Week of July 11th, 2021
Come and See!
Amos answered Amaziah, “I was no prophet,
Pondering the Word …
Ok, before we get into the real message here, let’s dispense with the obvious question: What the heck is “a dresser of sycamores?”
Egyptian sycamore trees are not the ones we know of in North America. These trees produce figs, but for the fruit to be edible, the figs must be cut open while they are still new. The fruit gets bitter as it matures. Amos’ side gig is taking care of the trees so his community will have good fruit to eat.
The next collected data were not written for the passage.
/-- the level identity in homogeneous form: `2^{N!} G(u,v) = D · p_N · Q(u,v)^a`. -/
theorem level_identity {g q : ℤ[X]} {a : ℕ} {D : ℤ} {t : ℚ} {N : ℕ} (hq : q.natDegree = 2)
    (hga : g.natDegree ≤ 2 * a) (h : aeval t g = D * sQ N * (aeval t q) ^ a) :
    (2 : ℤ) ^ N ! * hform g.coeff (2 * a) t.num t.den
      = D * (psNumer 2 N : ℤ) * (hform q.coeff 2 t.num t.den) ^ a := by
  have := normLevel_identity hq hga h
  rw [show hform g.coeff (2 * a) t.num (t.den : ℤ)
      = ∑ i ∈ Finset.range (2 * a + 1), g.coeff i * t.num ^ i * (t.den : ℤ) ^ (2 * a - i) by simp [hform],
    hform_two_eq]
  exact this

/-- `Q(u,v) ≠ 0` (no rational root). -/
theorem Qform_ne_zero {q : ℤ[X]} (hq : q.natDegree = 2) (hnr : ∀ t : ℚ, aeval t q ≠ 0) (t : ℚ) :
    hform q.coeff 2 t.num t.den ≠ 0 := by
  intro h0
  have := hform_num_den q hq.le t
  rw [h0, Int.cast_zero] at this
  have hd : (t.den : ℚ) ^ 2 ≠ 0 := pow_ne_zero _ (Nat.cast_ne_zero.mpr t.den_nz)
  exact hnr t ((mul_eq_zero.mp this.symm).resolve_left hd)

/-- **Level bookkeeping.** `G = p_N κ`, `2^{N!} κ = D Q^a`, `κ ≠ 0`, and the height relation `|G| ≤ 2|D||Q|^a`. -/
theorem level_kappa {g q : ℤ[X]} {a : ℕ} {D : ℤ} {t : ℚ} {N : ℕ} (hq : q.natDegree = 2)
    (hnr : ∀ t : ℚ, aeval t q ≠ 0) (hga : g.natDegree ≤ 2 * a) (hD : D ≠ 0) (hN : 2 ≤ N)
    (h : aeval t g = D * sQ N * (aeval t q) ^ a) :
    ∃ κ : ℤ, hform g.coeff (2 * a) t.num t.den = psNumer 2 N * κ ∧
      (2 : ℤ) ^ N ! * κ = D * (hform q.coeff 2 t.num t.den) ^ a ∧ κ ≠ 0 ∧
      |((hform g.coeff (2 * a) t.num t.den : ℤ) : ℝ)|
        ≤ 2 * |(D : ℝ)| * |((hform q.coeff 2 t.num t.den : ℤ) : ℝ)| ^ a := by
  set G := hform g.coeff (2 * a) t.num t.den with hG
  set Q := hform q.coeff 2 t.num t.den with hQ
  have hid := level_identity hq hga h
  have hQ0 : Q ≠ 0 := Qform_ne_zero hq hnr t
  have hp0 : (psNumer 2 N : ℤ) ≠ 0 := by exact_mod_cast (psNumer_pos' N).ne'
  have hcop : IsCoprime (psNumer 2 N : ℤ) ((2 : ℤ) ^ N !) := by
    have := Nat.isCoprime_iff_coprime.mpr ((coprime_psNumer 2 hN).pow_right (N !))
    exact_mod_cast this
  have hdvd : (psNumer 2 N : ℤ) ∣ G := by
    apply hcop.dvd_of_dvd_mul_left
    exact ⟨D * Q ^ a, by rw [hid]; ring⟩
  obtain ⟨κ, hκ⟩ := hdvd
  refine ⟨κ, hκ, ?_, ?_, ?_⟩
  · have : (psNumer 2 N : ℤ) * (2 ^ N ! * κ) = (psNumer 2 N : ℤ) * (D * Q ^ a) := by
      calc _ = 2 ^ N ! * G := by rw [hκ]; ring
        _ = _ := by rw [hid]; ring
    exact mul_left_cancel₀ hp0 this
  · rintro rfl
    rw [mul_zero] at hκ
    have : (2 : ℤ) ^ N ! * G = 0 := by rw [hκ, mul_zero]
    rw [hid] at this
    exact (mul_ne_zero (mul_ne_zero hD hp0) (pow_ne_zero _ hQ0)) this
  · have hidR : (2 : ℝ) ^ N ! * (G : ℝ) = D * (psNumer 2 N : ℝ) * (Q : ℝ) ^ a := by exact_mod_cast hid
    have hp := psNumer_le N
    have h2 : (0 : ℝ) < 2 ^ N ! := by positivity
    have : (2 : ℝ) ^ N ! * |(G : ℝ)| ≤ 2 ^ N ! * (2 * |(D : ℝ)| * |(Q : ℝ)| ^ a) := by
      calc (2 : ℝ) ^ N ! * |(G : ℝ)| = |(2 : ℝ) ^ N ! * G| := by rw [abs_mul, abs_of_pos h2]
        _ = |(D : ℝ)| * (psNumer 2 N : ℝ) * |(Q : ℝ)| ^ a := by
            rw [hidR, abs_mul, abs_mul, abs_pow, Nat.abs_cast]
        _ ≤ |(D : ℝ)| * (2 * 2 ^ N !) * |(Q : ℝ)| ^ a := by gcongr
        _ = _ := by ring
    exact le_of_mul_le_mul_left this h2

/-- `Q = 2^w · m` with `m` odd and `w` maximal. -/
theorem two_adic_decomp {Q : ℤ} (hQ : Q ≠ 0) :
    ∃ (w : ℕ) (m : ℤ), Q = 2 ^ w * m ∧ ¬ (2 : ℤ) ∣ m ∧ ∀ e : ℕ, (2 : ℤ) ^ e ∣ Q → e ≤ w := by
  set w : ℕ := padicValInt 2 Q with hw
  have hdvd : (2 : ℤ) ^ w ∣ Q := by rw [hw]; exact_mod_cast padicValInt_dvd (p := 2) Q
  obtain ⟨m, hm⟩ := hdvd
  refine ⟨w, m, hm, ?_, ?_⟩
  · rintro ⟨k, hk⟩
    have h1 : (2 : ℤ) ^ (w + 1) ∣ Q := ⟨k, by rw [hm, hk]; ring⟩
    have := ((padicValInt_dvd_iff (p := 2) _ Q).mp (by exact_mod_cast h1)).resolve_left hQ
    omega
  · intro e he
    exact ((padicValInt_dvd_iff (p := 2) e Q).mp (by exact_mod_cast he)).resolve_left hQ

/-- `{e s : ℕ} {m : ℤ} (hm : ¬ (2 : ℤ) ∣ m) (h : (2 : ℤ) ^ e ∣ 2 ^ s * m) : e ≤ s`. -/
theorem le_of_pow_dvd_pow_mul_odd {e s : ℕ} {m : ℤ} (hm : ¬ (2 : ℤ) ∣ m) (h : (2 : ℤ) ^ e ∣ 2 ^ s * m) :
    e ≤ s := by
  by_contra H
  have hs : s + 1 ≤ e := by omega
  have : (2 : ℤ) ^ (s + 1) ∣ 2 ^ s * m := (pow_dvd_pow 2 hs).trans h
  rw [pow_succ, mul_dvd_mul_iff_left (pow_ne_zero _ two_ne_zero)] at this
  exact hm this

/-- an odd integer is coprime to every power of two. -/
theorem isCoprime_two_pow_of_odd {m : ℤ} (hm : ¬ (2 : ℤ) ∣ m) (n : ℕ) : IsCoprime ((2 : ℤ) ^ n) m := by
  have h2 : IsCoprime (2 : ℤ) m := by
    refine ⟨-(m / 2), 1, ?_⟩
    omega
  exact h2.pow_left

/-- `2^E ∤ v` as soon as `2^E ∣ Q(u,v)`, `2^E ∤ q₂`, `(u,v)` coprime. -/
theorem not_pow_dvd_den {q : ℤ[X]} {u v : ℤ} (huv : IsCoprime u v) {E : ℕ}
    (hE : ¬ (2 : ℤ) ^ E ∣ q.coeff 2) (hQ : (2 : ℤ) ^ E ∣ hform q.coeff 2 u v) : ¬ (2 : ℤ) ^ E ∣ v := by
  intro hv
  have hE0 : E ≠ 0 := by rintro rfl; simp at hE
  have h2v : (2 : ℤ) ∣ v := (dvd_pow_self 2 hE0).trans hv
  have hu2 : IsCoprime ((2 : ℤ) ^ E) (u ^ 2) := (huv.symm.of_isCoprime_of_dvd_left h2v).pow
  rw [hform_two_eq] at hQ
  have h1 : (2 : ℤ) ^ E ∣ q.coeff 1 * u * v + q.coeff 0 * v ^ 2 :=
    dvd_add (Dvd.dvd.mul_left hv _) (Dvd.dvd.mul_left (dvd_pow hv two_ne_zero) _)
  have h3 : (2 : ℤ) ^ E ∣ u ^ 2 * q.coeff 2 := by
    have h4 : u ^ 2 * q.coeff 2
        = (q.coeff 2 * u ^ 2 + q.coeff 1 * u * v + q.coeff 0 * v ^ 2) - (q.coeff 1 * u * v + q.coeff 0 * v ^ 2) := by
      ring
    rw [h4]; exact dvd_sub hQ h1
  exact hE (hu2.dvd_of_dvd_mul_left h3)

/-- eventually-large factorial gaps: `3 (N! + E + 1) ≤ 4 (N! − (N−1)!)` for `N ≥ 3E + 8`. -/
theorem factorial_gap_bound (E : ℕ) {N : ℕ} (hN : 3 * E + 8 ≤ N) :
    3 * (Nat.factorial N + E + 1) ≤ 4 * (Nat.factorial N - Nat.factorial (N - 1)) := by
  obtain ⟨n, rfl⟩ : ∃ n, N = n + 1 := ⟨N - 1, by omega⟩
  simp only [Nat.add_sub_cancel]
  have hf : Nat.factorial (n + 1) = (n + 1) * Nat.factorial n := Nat.factorial_succ n
  have hn1 : 1 ≤ Nat.factorial n := Nat.one_le_iff_ne_zero.mpr (Nat.factorial_ne_zero n)
  have hnle : n ≤ Nat.factorial n := Nat.self_le_factorial n
  have hsub : Nat.factorial (n + 1) - Nat.factorial n = n * Nat.factorial n := by
    rw [hf, Nat.succ_mul, Nat.add_sub_cancel]
  rw [hsub, hf]
  nlinarith

/-! ### §8.5 The `𝕂`-side: nearest root, root extraction with algebraicity, exponent helpers -/

/-- nearest root: `‖x − ζ₀‖ · ‖e ζ₀^{e−1}‖ ≤ ‖x^e − γ‖` for the root `ζ₀` nearest to `x`. -/
theorem nearest_root [DecidableEq (PadicAlgCl 2)] {T : Finset (PadicAlgCl 2)} (hne : T.Nonempty) {e : ℕ}
    {γ : PadicAlgCl 2} (hprod : ∀ u : PadicAlgCl 2, u ^ e - γ = ∏ ζ ∈ T, (u - ζ))
    (hder : ∀ ζ ∈ T, ∏ ζ' ∈ T.erase ζ, (ζ - ζ') = (e : PadicAlgCl 2) * ζ ^ (e - 1)) (x : PadicAlgCl 2) :
    ∃ ζ₀ ∈ T, ‖x - ζ₀‖ * ‖(e : PadicAlgCl 2) * ζ₀ ^ (e - 1)‖ ≤ ‖x ^ e - γ‖ := by
  obtain ⟨ζ₀, hζ₀, hmin⟩ := T.exists_min_image (fun ζ => ‖x - ζ‖) hne
  refine ⟨ζ₀, hζ₀, ?_⟩
  rw [hprod x, norm_prod, ← Finset.mul_prod_erase T (fun ζ => ‖x - ζ‖) hζ₀, ← hder ζ₀ hζ₀, norm_prod]
  refine mul_le_mul_of_nonneg_left ?_ (norm_nonneg _)
  refine Finset.prod_le_prod (fun _ _ => norm_nonneg _) fun ζ hζ => ?_
  have hζT : ζ ∈ T := Finset.mem_of_mem_erase hζ
  calc ‖ζ₀ - ζ‖ = ‖(x - ζ) - (x - ζ₀)‖ := by congr 1; ring
    _ ≤ max ‖x - ζ‖ ‖x - ζ₀‖ := normK_sub_le_max _ _
    _ = ‖x - ζ‖ := max_eq_left (hmin ζ hζT)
The real message? God calls Amos, a simple shepherd of no great prophetic lineage to deliver what are some pretty harsh, cutting words to the people of the northern kingdom of Israel. Unlike Moses, Isaiah, and Jeremiah, we don’t hear Amos level any objections about his fitness to prophesy, but like anyone called by God, he has freewill to say yes or no. He has a choice.
“So do we.”
Living the Word …
What follows is an adapted excerpt from the Introduction to the book, The Time is Now, by Sister Joan Chittister, OSB. The entire book is an exhortation to raise, or at least to listen to, prophetic voices in this time of upheaval and profound change. It is a clarion call to all of us. I encourage you to read this book.
This moment is a daunting one. At every crossroad, every one of us has three possible options: The first choice is to quit a road that is going somewhere we do not want to go. …We distance ourselves from the difficulties of it all…The second is to surrender to the forces of resistance that obstruct our every step toward wholeness. We can succumb to the fatigue of the journey…The third choice is to refuse to accept a moral deterioration of the present and insist on celebrating the coming of an unknown, but holier, future. The third choice is to go steadfastly on, even if we are not sure what we will find at the end of it. The third choice is to follow the path of the prophets of old, to echo those who came before us who spoke the voice and vision of God for the world. The third choice is a choice that demands great courage…and courage is a prophet’s road. The prophets had a choice. So do we.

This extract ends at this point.